Le frasi più belle del romanzo di Enrico Galiano "Tutta la vita che vuoi".
Più il dolore ti scende dentro, meno si vede la ferita. Come certi fiumi che scorrono sottoterra, il dolore, quando è vero, è acqua che scivola via senza far rumore, forza che erode e che laggiù cambia forma alle cose ma, da fuori, sono solo sassi e silenzio, rumore di passi sulla ghiaia, odore di secco.
«211. Quando un bambino che neanche conosci ti sorride».
Clo è un ossimoro perché è panna e petrolio. È un ossimoro perché è un sole scuro. Un casino assordante dietro uno sguardo muto. È un ossimoro perché non sa niente di quello
che vuole eppure lo sa molto bene. È un ossimoro perché il suo sorriso è sempre umido di lacrime invisibili, come ogni sua lacrima è colma di luce. Clo è un ossimoro ambulante
perché la fame di amore che ha, ha quasi sempre la forma di sguardi truci e odio, parolacce, silenzi che nessuno capisce o banchi buttati per aria.
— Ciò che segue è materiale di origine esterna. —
import Literature.Algebra.Lie.GoursatSimpleFactor
import HarnessLib

/-!
# Ribet's lemma for Lie algebras, kernel form: a simple quotient of a subalgebra of `𝔰₁ × ⋯ × 𝔰ₙ` with surjective
# projections factors through ONE projection (Ribet 1976 pp. 790–791; Katz 1990 §1.8, proof of Prop. 1.8.2)

Topic `Literature/Algebra/Lie`, namespace `Literature.Algebra.Lie.RibetLemma`. THEOREMS only, Mathlib vocabulary
(`LieHom`, `LieIdeal`, `LieAlgebra.IsSimple`). Companion of `GoursatSimpleFactor` (the two-factor Goursat lemma).

SETTING (invariant form, as in `GoursatSimpleFactor`): instead of a subalgebra of a product we take a Lie algebra `𝔥`
with a finite family of Lie homomorphisms `p j : 𝔥 → 𝔰 j` (`j ∈ J`) onto SIMPLE Lie algebras `𝔰 j`, and a surjection
`φ : 𝔥 ↠ 𝔞` onto a SIMPLE `𝔞` which kills the joint kernel `N_J = ⨅_{j ∈ J} ker (p j)` (for a subalgebra
`𝔥 ≤ Π 𝔰 j` the joint kernel is `0` and the condition is empty).

* **`exists_ker_le_ker`** (Ribet's lemma, kernel form) — some single projection already kills `ker φ`'s complement:
  `∃ j ∈ J, ker (p j) ≤ ker φ`.  Proof by induction on `J` using only simplicity (Katz: "a simple Lie algebra lemma
  [Ri, pp. 790–791] reduces us to the case `n = 2`"): with `J = insert j₁ J'`, the ideal `p_{j₁}(N_{J'})` of the simple
  `𝔰 j₁` is `0` — then `N_{J'} ≤ N_J ≤ ker φ` and the induction hypothesis applies — or everything — then
  `ker p_{j₁} + N_{J'} = 𝔥`, so the ideals `U = φ(ker p_{j₁})`, `W = φ(N_{J'})` of `𝔞` satisfy `U + W = 𝔞` and
  `[U, W] ⊆ φ(ker p_{j₁} ∩ N_{J'}) = φ(N_J) = 0`; `𝔞` being simple and non-abelian, `U = 0` (answer `j₁`) or `W = 0`
  (induction hypothesis).
* **`exists_bijective_comp_eq`** — consequently `φ = ψ ∘ p j` for a BIJECTIVE Lie homomorphism `ψ : 𝔰 j → 𝔞`
  (`ψ (p j x) := φ x`; injective because its kernel is a proper ideal of the simple `𝔰 j`).

USE (cell `hodge-nonav`, crux K1 of `Summits/HodgeConjecture/HodgeConjecture/Theses/CyclicUnitaryPowers.lean`, roadmap
`memos/GKR-CORE-ROADMAP-Ax-g2.md` step C4): for the Lie algebra `𝔤` of the monodromy closure inside `⊕ᵢ 𝔤𝔩(Eᵢ)` with
`pᵢ(𝔥) = 𝔰𝔩(Eᵢ)`, a vanishing block kernel at `i₀` makes `p_{i₀}` factor through some `p_j`, `j ≠ i₀`, by an
isomorphism `𝔰𝔩(E_j) ≅ 𝔰𝔩(E_{i₀})` — the input of the `Aut 𝔰𝔩ₙ` step. Written by the prover seat `hodge-nonav-prover-Ax`.

## References
* [Ribet1976RealMultiplications] K. A. Ribet, *Galois action on division points of Abelian varieties with real
  multiplications*, Amer. J. Math. 98 (1976), pp. 790–791 (the lemma on subalgebras of products of simple Lie
  algebras). [cite: Ribet1976RealMultiplications, pp. 790–791]
* [Katz1990ESDE] N. M. Katz, *Exponential Sums and Differential Equations* (1990), §1.8, proof of Prop. 1.8.2.
* [Hazama1983] F. Hazama, Tôhoku Math. J. 35 (1983), Prop. (2.6) (Ribet's lemma), Lemma (3.1).
-/

namespace Literature.Algebra.Lie.RibetLemma

open LieAlgebra

universe u v w w'

variable {K : Type u} [Field K]
variable {𝔥 : Type v} [LieRing 𝔥] [LieAlgebra K 𝔥]
variable {ι : Type*} {𝔰 : ι → Type w} [∀ j, LieRing (𝔰 j)] [∀ j, LieAlgebra K (𝔰 j)] [∀ j, IsSimple K (𝔰 j)]
variable {𝔞 : Type w'} [LieRing 𝔞] [LieAlgebra K 𝔞] [IsSimple K 𝔞]

/-- In a simple Lie algebra two ideals with `U ⊔ W = ⊤` and `⁅U, W⁆ = ⊥` cannot both be non-zero (else
`⁅⊤, ⊤⁆ = 0` and the algebra would be abelian). [cite: Katz1990ESDE, §1.8 Prop. 1.8.2 (proof)] -/
theorem eq_bot_or_eq_bot_of_sup_eq_top_of_lie_eq_bot (U W : LieIdeal K 𝔞) (hsup : U ⊔ W = ⊤) (hlie : ⁅U, W⁆ = ⊥) :
    U = ⊥ ∨ W = ⊥ := by
  rcases IsSimple.eq_bot_or_eq_top U with hU | hU
  · exact Or.inl hU
  rcases IsSimple.eq_bot_or_eq_top W with hW | hW
  · exact Or.inr hW
  exfalso
  subst hU; subst hW
  refine IsSimple.non_abelian K (L := 𝔞) ⟨fun x y => ?_⟩
  rw [LieSubmodule.lie_eq_bot_iff] at hlie
  exact hlie x (LieSubmodule.mem_top x) y (LieSubmodule.mem_top y)

omit [∀ j, IsSimple K (𝔰 j)] in
/-- The joint kernel `N_J = ⨅_{j ∈ J} ker (p j)`: membership. [cite: Katz1990ESDE, §1.8 Prop. 1.8.2 (proof)] -/
theorem mem_iInf_ker_iff (p : ∀ j, 𝔥 →ₗ⁅K⁆ 𝔰 j) (J : Finset ι) (x : 𝔥) :
    x ∈ (⨅ j ∈ J, (p j).ker : LieIdeal K 𝔥) ↔ ∀ j ∈ J, p j x = 0 := by
  simp only [LieSubmodule.mem_iInf, LieHom.mem_ker]

/-- **Ribet's lemma (kernel form).** Let `p j : 𝔥 ↠ 𝔰 j` (`j ∈ J`, `J` finite) be surjective Lie homomorphisms onto
simple Lie algebras and `φ : 𝔥 ↠ 𝔞` a surjection onto a simple Lie algebra with `⨅_{j∈J} ker (p j) ≤ ker φ`. Then
`ker (p j) ≤ ker φ` for some `j ∈ J` — `φ` factors through a single projection.
[cite: Ribet1976RealMultiplications, pp. 790–791] [cite: Katz1990ESDE, §1.8 Prop. 1.8.2 (proof)] -/
theorem exists_ker_le_ker (p : ∀ j, 𝔥 →ₗ⁅K⁆ 𝔰 j) (φ : 𝔥 →ₗ⁅K⁆ 𝔞) (hφ : Function.Surjective φ) (J : Finset ι)
    (hp : ∀ j ∈ J, Function.Surjective (p j)) (hN : (⨅ j ∈ J, (p j).ker : LieIdeal K 𝔥) ≤ φ.ker) :
    ∃ j ∈ J, (p j).ker ≤ φ.ker := by
  classical
  induction J using Finset.induction_on with
  | empty =>
    -- `N_∅ = ⊤ ≤ ker φ`: `φ = 0`, impossible for a surjection onto a simple (non-abelian) algebra
    exfalso
    have htop : (⊤ : LieIdeal K 𝔥) ≤ φ.ker := by
      intro x _
      exact hN ((mem_iInf_ker_iff p ∅ x).2 fun j hj => absurd hj (Finset.notMem_empty j))
    refine IsSimple.non_abelian K (L := 𝔞) ⟨fun a b => ?_⟩
    obtain ⟨x, rfl⟩ := hφ a
    have hx : φ x = 0 := LieHom.mem_ker.1 (htop (LieSubmodule.mem_top x))
    rw [hx, zero_lie]
  | insert j₁ J' hj₁ ih =>
    -- the ideal `p_{j₁}(N_{J'})` of the simple `𝔰 j₁`
    set N' : LieIdeal K 𝔥 := ⨅ j ∈ J', (p j).ker with hN'def
    have hpj₁ : Function.Surjective (p j₁) := hp j₁ (Finset.mem_insert_self j₁ J')
    have hp' : ∀ j ∈ J', Function.Surjective (p j) := fun j hj => hp j (Finset.mem_insert_of_mem hj)
    -- `N_J = ker p_{j₁} ⊓ N_{J'}`
    have hNJ : (p j₁).ker ⊓ N' ≤ φ.ker := by
      intro x hx
      rw [LieSubmodule.mem_inf, LieHom.mem_ker] at hx
      refine hN ((mem_iInf_ker_iff p _ x).2 fun j hj => ?_)
      rcases Finset.mem_insert.1 hj with rfl | hj
      · exact hx.1
      · exact (mem_iInf_ker_iff p J' x).1 hx.2 j hj
    have hIH : N' ≤ φ.ker → ∃ j ∈ insert j₁ J', (p j).ker ≤ φ.ker := fun h => by
      obtain ⟨j, hj, hjk⟩ := ih hp' h
      exact ⟨j, Finset.mem_insert_of_mem hj, hjk⟩
    rcases IsSimple.eq_bot_or_eq_top (N'.map (p j₁)) with h0 | h1
    · -- `p_{j₁}(N_{J'}) = 0`: `N_{J'} ≤ ker p_{j₁}`, so `N_{J'} = N_J ≤ ker φ`
      rw [LieIdeal.map_eq_bot_iff] at h0
      exact hIH fun x hx => hNJ ((LieSubmodule.mem_inf _ _ _).2 ⟨h0 hx, hx⟩)
    · -- `p_{j₁}(N_{J'}) = 𝔰 j₁`: `ker p_{j₁} ⊔ N_{J'} = ⊤`
      have hsup : (p j₁).ker ⊔ N' = ⊤ := by
        rw [eq_top_iff]
        intro x _
        obtain ⟨⟨n, hn⟩, hnx⟩ := LieIdeal.mem_map_of_surjective hpj₁ (h1 ▸ LieSubmodule.mem_top (p j₁ x))
        rw [LieSubmodule.mem_sup]
        refine ⟨x - n, ?_, n, hn, sub_add_cancel x n⟩
        rw [LieHom.mem_ker, map_sub, ← hnx, sub_self]
      -- the ideals `U = φ(ker p_{j₁})`, `W = φ(N_{J'})` of `𝔞`
      have hUW : ((p j₁).ker).map φ ⊔ N'.map φ = ⊤ := by
        rw [← LieIdeal.map_sup, hsup, ← LieHom.idealRange_eq_map, φ.idealRange_eq_top_of_surjective hφ]
      have hlie : ⁅((p j₁).ker).map φ, N'.map φ⁆ = ⊥ := by
        rw [← LieIdeal.map_bracket_eq φ hφ, LieIdeal.map_eq_bot_iff]
        exact (LieSubmodule.lie_le_inf _ _).trans hNJ
      rcases eq_bot_or_eq_bot_of_sup_eq_top_of_lie_eq_bot _ _ hUW hlie with hU | hW
      · rw [LieIdeal.map_eq_bot_iff] at hU
        exact ⟨j₁, Finset.mem_insert_self j₁ J', hU⟩
      · rw [LieIdeal.map_eq_bot_iff] at hW
        exact hIH hW

/-- **Ribet's lemma for subalgebras of a product** (the usual form): if the `p j`, `j ∈ J`, are JOINTLY INJECTIVE on
`𝔥` (`𝔥 ↪ Π_{j∈J} 𝔰 j`) and surjective onto the simple `𝔰 j`, then every surjection `φ : 𝔥 ↠ 𝔞` onto a simple Lie
algebra satisfies `ker (p j) ≤ ker φ` for some `j ∈ J`. [cite: Ribet1976RealMultiplications, pp. 790–791]
[cite: Hazama1983, Prop. (2.6)] -/
theorem exists_ker_le_ker_of_jointly_injective (p : ∀ j, 𝔥 →ₗ⁅K⁆ 𝔰 j) (φ : 𝔥 →ₗ⁅K⁆ 𝔞)
    (hφ : Function.Surjective φ) (J : Finset ι) (hp : ∀ j ∈ J, Function.Surjective (p j))
    (hinj : ∀ x : 𝔥, (∀ j ∈ J, p j x = 0) → x = 0) : ∃ j ∈ J, (p j).ker ≤ φ.ker :=
  exists_ker_le_ker p φ hφ J hp fun x hx => by
    rw [(hinj x ((mem_iInf_ker_iff p J x).1 hx))]
    exact (φ.ker).zero_mem

/-- **Factorisation through one projection by an isomorphism**: under the hypotheses of `exists_ker_le_ker`, there
are `j ∈ J` and a BIJECTIVE Lie homomorphism `ψ : 𝔰 j → 𝔞` with `φ = ψ ∘ p j` (`ψ (p j x) = φ x`; `ψ` is injective
because its kernel is a proper ideal of the simple `𝔰 j`). In Katz's use: a block projection of the monodromy Lie
algebra is the composite of another block projection with an isomorphism `𝔰𝔩(E_j) ≅ 𝔰𝔩(E_{i₀})`.
[cite: Katz1990ESDE, §1.8 Prop. 1.8.2 (proof)] [cite: Ribet1976RealMultiplications, pp. 790–791] -/
theorem exists_bijective_comp_eq (p : ∀ j, 𝔥 →ₗ⁅K⁆ 𝔰 j) (φ : 𝔥 →ₗ⁅K⁆ 𝔞) (hφ : Function.Surjective φ)
    (J : Finset ι) (hp : ∀ j ∈ J, Function.Surjective (p j))
    (hN : (⨅ j ∈ J, (p j).ker : LieIdeal K 𝔥) ≤ φ.ker) :
    ∃ j ∈ J, ∃ ψ : 𝔰 j →ₗ⁅K⁆ 𝔞, Function.Bijective ψ ∧ ψ.comp (p j) = φ := by
  obtain ⟨j, hj, hker⟩ := exists_ker_le_ker p φ hφ J hp hN
  have hpj : Function.Surjective (p j) := hp j hj
  -- the linear factorisation `φ = ψ₀ ∘ p j`
  have hker' : LinearMap.ker ((p j : 𝔥 →ₗ⁅K⁆ 𝔰 j) : 𝔥 →ₗ[K] 𝔰 j) ≤ LinearMap.ker (φ : 𝔥 →ₗ[K] 𝔞) := by
    intro x hx
    rw [LinearMap.mem_ker] at hx ⊢
    exact LieHom.mem_ker.1 (hker (LieHom.mem_ker.2 hx))
  let e : (𝔥 ⧸ LinearMap.ker ((p j : 𝔥 →ₗ⁅K⁆ 𝔰 j) : 𝔥 →ₗ[K] 𝔰 j)) ≃ₗ[K] 𝔰 j :=
    LinearMap.quotKerEquivOfSurjective _ hpj
  let ψ₀ : 𝔰 j →ₗ[K] 𝔞 := (LinearMap.ker ((p j : 𝔥 →ₗ⁅K⁆ 𝔰 j) : 𝔥 →ₗ[K] 𝔰 j)).liftQ (φ : 𝔥 →ₗ[K] 𝔞) hker' ∘ₗ
    (e.symm : 𝔰 j →ₗ[K] _)
  have hψ₀ : ∀ x : 𝔥, ψ₀ (p j x) = φ x := by
    intro x
    have he : e.symm (p j x) = Submodule.Quotient.mk x := by
      rw [LinearEquiv.symm_apply_eq]
      rfl
    change (LinearMap.ker _).liftQ (φ : 𝔥 →ₗ[K] 𝔞) hker' (e.symm (p j x)) = φ x
    rw [he, Submodule.liftQ_apply]
    rfl
  -- it is a Lie homomorphism (check on `p j x`, `p j y`)
  let ψ : 𝔰 j →ₗ⁅K⁆ 𝔞 :=
    { ψ₀ with
      map_lie' := by
        intro a b
        obtain ⟨x, rfl⟩ := hpj a
        obtain ⟨y, rfl⟩ := hpj b
        change ψ₀ ⁅p j x, p j y⁆ = ⁅ψ₀ (p j x), ψ₀ (p j y)⁆
        rw [← LieHom.map_lie, hψ₀, hψ₀, hψ₀, LieHom.map_lie] }
  have hψ : ∀ x : 𝔥, ψ (p j x) = φ x := hψ₀
  refine ⟨j, hj, ψ, ⟨?_, ?_⟩, ?_⟩
  · -- injective: `ker ψ` is an ideal of the simple `𝔰 j`, not `⊤` since `ψ` is onto the non-zero `𝔞`
    rw [← LieHom.ker_eq_bot]
    rcases IsSimple.eq_bot_or_eq_top ψ.ker with h | h
    · exact h
    · exfalso
      refine IsSimple.non_abelian K (L := 𝔞) ⟨fun a b => ?_⟩
      obtain ⟨x, rfl⟩ := hφ a
      have : φ x = 0 := by
        rw [← hψ]
        exact LieHom.mem_ker.1 (h ▸ LieSubmodule.mem_top (p j x))
      rw [this, zero_lie]
  · intro a
    obtain ⟨x, rfl⟩ := hφ a
    exact ⟨p j x, hψ x⟩
  · ext x
    exact hψ x

/-- **Dichotomy for one factor** (Katz's use of Ribet's lemma): let the `p j : 𝔥 ↠ 𝔰 j` (`j ∈ J`) be surjective onto
simple Lie algebras, and `i₀ ∈ J`. EITHER every element of `𝔰 i₀` lifts to an element of `𝔥`
killed by all the other projections (the "`i₀`-th kernel" of `𝔥` maps ONTO `𝔰 i₀`), OR `p i₀` factors through another
projection by an isomorphism: `p i₀ = ψ ∘ p j` with `j ∈ J`, `j ≠ i₀`, `ψ : 𝔰 j → 𝔰 i₀` bijective. (The image of the
`i₀`-th kernel is an ideal of the simple `𝔰 i₀`; if it vanishes, the other projections are jointly injective and
`exists_bijective_comp_eq` applies to `φ = p i₀`.) [cite: Katz1990ESDE, §1.8 Prop. 1.8.2 (proof)]
[cite: Ribet1976RealMultiplications, pp. 790–791] -/
theorem forall_exists_lift_or_exists_bijective_comp_eq (p : ∀ j, 𝔥 →ₗ⁅K⁆ 𝔰 j) (J : Finset ι)
    (hp : ∀ j ∈ J, Function.Surjective (p j)) {i₀ : ι} (hi₀ : i₀ ∈ J) :
    (∀ a : 𝔰 i₀, ∃ x : 𝔥, p i₀ x = a ∧ ∀ j ∈ J, j ≠ i₀ → p j x = 0) ∨
      ∃ j ∈ J, j ≠ i₀ ∧ ∃ ψ : 𝔰 j →ₗ⁅K⁆ 𝔰 i₀, Function.Bijective ψ ∧ ψ.comp (p j) = p i₀ := by
  classical
  -- the `i₀`-th kernel `𝔨 = ⨅_{j ∈ J, j ≠ i₀} ker (p j)` and the ideal `p i₀ (𝔨)` of `𝔰 i₀`
  set 𝔨 : LieIdeal K 𝔥 := ⨅ j ∈ J.erase i₀, (p j).ker with h𝔨
  rcases IsSimple.eq_bot_or_eq_top (𝔨.map (p i₀)) with h0 | h1
  · -- `p i₀ (𝔨) = 0`: the other projections are jointly injective on `𝔥`
    right
    rw [LieIdeal.map_eq_bot_iff] at h0
    have hN : (⨅ j ∈ J.erase i₀, (p j).ker : LieIdeal K 𝔥) ≤ (p i₀).ker := h0
    obtain ⟨j, hj, ψ, hψ, hcomp⟩ := exists_bijective_comp_eq p (p i₀) (hp i₀ hi₀) (J.erase i₀)
      (fun j hj => hp j (Finset.mem_of_mem_erase hj)) hN
    exact ⟨j, Finset.mem_of_mem_erase hj, Finset.ne_of_mem_erase hj, ψ, hψ, hcomp⟩
  · -- `p i₀ (𝔨) = 𝔰 i₀`: every `a` lifts into `𝔨`
    left
    intro a
    obtain ⟨⟨x, hx⟩, hxa⟩ := LieIdeal.mem_map_of_surjective (hp i₀ hi₀) (h1 ▸ LieSubmodule.mem_top a)
    refine ⟨x, hxa, fun j hj hji => ?_⟩
    exact (mem_iInf_ker_iff p (J.erase i₀) x).1 hx j (Finset.mem_erase.2 ⟨hji, hj⟩)

end Literature.Algebra.Lie.RibetLemma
Clo è un ossimoro perché ha paura
di tutto e a tutti fa paura, è un dito medio e una mano tesa, tutte e due sempre insieme, non una o l’altra, sempre una e l’altra, dito medio e mano tesa, nello stesso momento, pezzi
di sogni su cui cammina a piedi nudi e si taglia, bianco e nero e pochissimi grigi nel mezzo, calma piatta e sudore, brividi e calore.
Cento per cento odio, cento per cento amore.
Angascia è quel tipo di angoscia così forte che ti taglia come un’ascia.
Al mondo importa poco sapere chi sei e perché fai quel che fai. Al mondo importa solo essere convinto di saperlo.
Oggi quella lotta potrebbe non essere impari. Non sa in che modo, ma sente che potrebbe succedere. Forse perché sono anni che, anche quando sa che dovrebbe arrabbiarsi, ribellarsi, alzarsi in piedi e dire qualcosa, sta sempre zitto.
Anni che viene bistrattato da cani e porci.
Anni che le prende da tutti. Senza mai dire una parola. Oggi potrebbe essere la famosa ultima goccia prima che il vaso trabocchi.
Ecco, la gente fa sempre l’errore di pensare che, se fuori c’è scritto «codice civile», nel DVD ci debba essere per forza il codice civile. In realtà non c’è quasi mai. A volte sono DVD porno, a volte horror, a volte comici e a volte non c’è proprio niente. Ma il problema della gente è che non lo scopre mai, perché nessuno ha la voglia o il tempo per andare a vedere che cosa c’è dentro.
Come se ci fosse qualcosa di male, poi, a entrare in un posto da soli.
È così bello stare soli. Certo non sempre, ma almeno un po’. Per esempio lei adora camminare da sola di notte, quando tutti dormono e il rumore di passi sui sampietrini fa quasi eco.
Peccato che ora, sua madre, è solo occhi vuoti e una mano tremante. Come se l’anima le fosse stata succhiata via. C’è, è proprio di fianco a lui, ma non c’è.
Ha sempre mantenuto un profilo basso, diciamo. Un numero sufficiente di passi indietro perché nessuno si rendesse conto della sua esistenza, ecco. Quanto basta perché nessuno si accorga di te, questo è sempre stato il suo motto. Perché se nessuno si accorge di te è più difficile che qualcuno ti faccia del male. L’invisibilità è la prima arma di difesa in tutto il regno
animale, non si vede perché non debba essere lo stesso per l’uomo.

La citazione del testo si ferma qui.